TASK ITEM:
Please transcribe the entries below without changing a single character.

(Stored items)
· · · · ·

import Mathlib
import HarnessLib
import Summits.NavierStokesRegularity.NavierStokesRegularity.Theorems.CompletionRelayChainPhaseIChecker

/-!
# Route `CompletionRelayChain` — crux `RelayFrontStep` (stmt-NavierStokesRegularity-24850), K-side of `stub_phaseI`,
  work package K6, data module 38/41: cells `89–90` of the 96-cell grid PASS the self-integrating Phase-I checker

COMPUTATIONAL (`native_decide`, compiled replay ≈ 130 s per cell on the farm; the `native_decide` axiom is disclosed —
the statement is a closed Boolean equation about `…PhaseIChecker.checkCell` (p627039) on explicit grid cells; its
mathematical content is supplied by the soundness theorem `…PhaseISound`).  MODEL-lattice bookkeeping (rung TL-M3-R64);
nothing here is a statement about the Navier–Stokes equations.
-/

set_option linter.dupNamespace false

namespace Summit.NavierStokesRegularity.NavierStokesRegularity.Cruxes.RelayFrontStep.PhaseI.Checker

/-- Cells `89, …, 90` of `cells` pass `checkCell` (compiled replay). [this file; computational] -/
theorem run_38 : ((cells.drop 89).take 2).all checkCell = true := by
  native_decide

end Summit.NavierStokesRegularity.NavierStokesRegularity.Cruxes.RelayFrontStep.PhaseI.Checker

· · · · ·

SOLUTION FOR THIS EXERCISE:
import Mathlib
import HarnessLib
import Summits.NavierStokesRegularity.NavierStokesRegularity.Theorems.CompletionRelayChainPhaseIChecker

/-!
# Route `CompletionRelayChain` — crux `RelayFrontStep` (stmt-NavierStokesRegularity-24850), K-side of `stub_phaseI`,
  work package K6, data module 38/41: cells `89–90` of the 96-cell grid PASS the self-integrating Phase-I checker

COMPUTATIONAL (`native_decide`, compiled replay ≈ 130 s per cell on the farm; the `native_decide` axiom is disclosed —
the statement is a closed Boolean equation about `…PhaseIChecker.checkCell` (p627039) on explicit grid cells; its
mathematical content is supplied by the soundness theorem `…PhaseISound`).  MODEL-lattice bookkeeping (rung TL-M3-R64);
nothing here is a statement about the Navier–Stokes equations.
-/

set_option linter.dupNamespace false

namespace Summit.NavierStokesRegularity.NavierStokesRegularity.Cruxes.RelayFrontStep.PhaseI.Checker

/-- Cells `89, …, 90` of `cells` pass `checkCell` (compiled replay). [this file; computational] -/
theorem run_38 : ((cells.drop 89).take 2).all checkCell = true := by
  native_decide

end Summit.NavierStokesRegularity.NavierStokesRegularity.Cruxes.RelayFrontStep.PhaseI.Checker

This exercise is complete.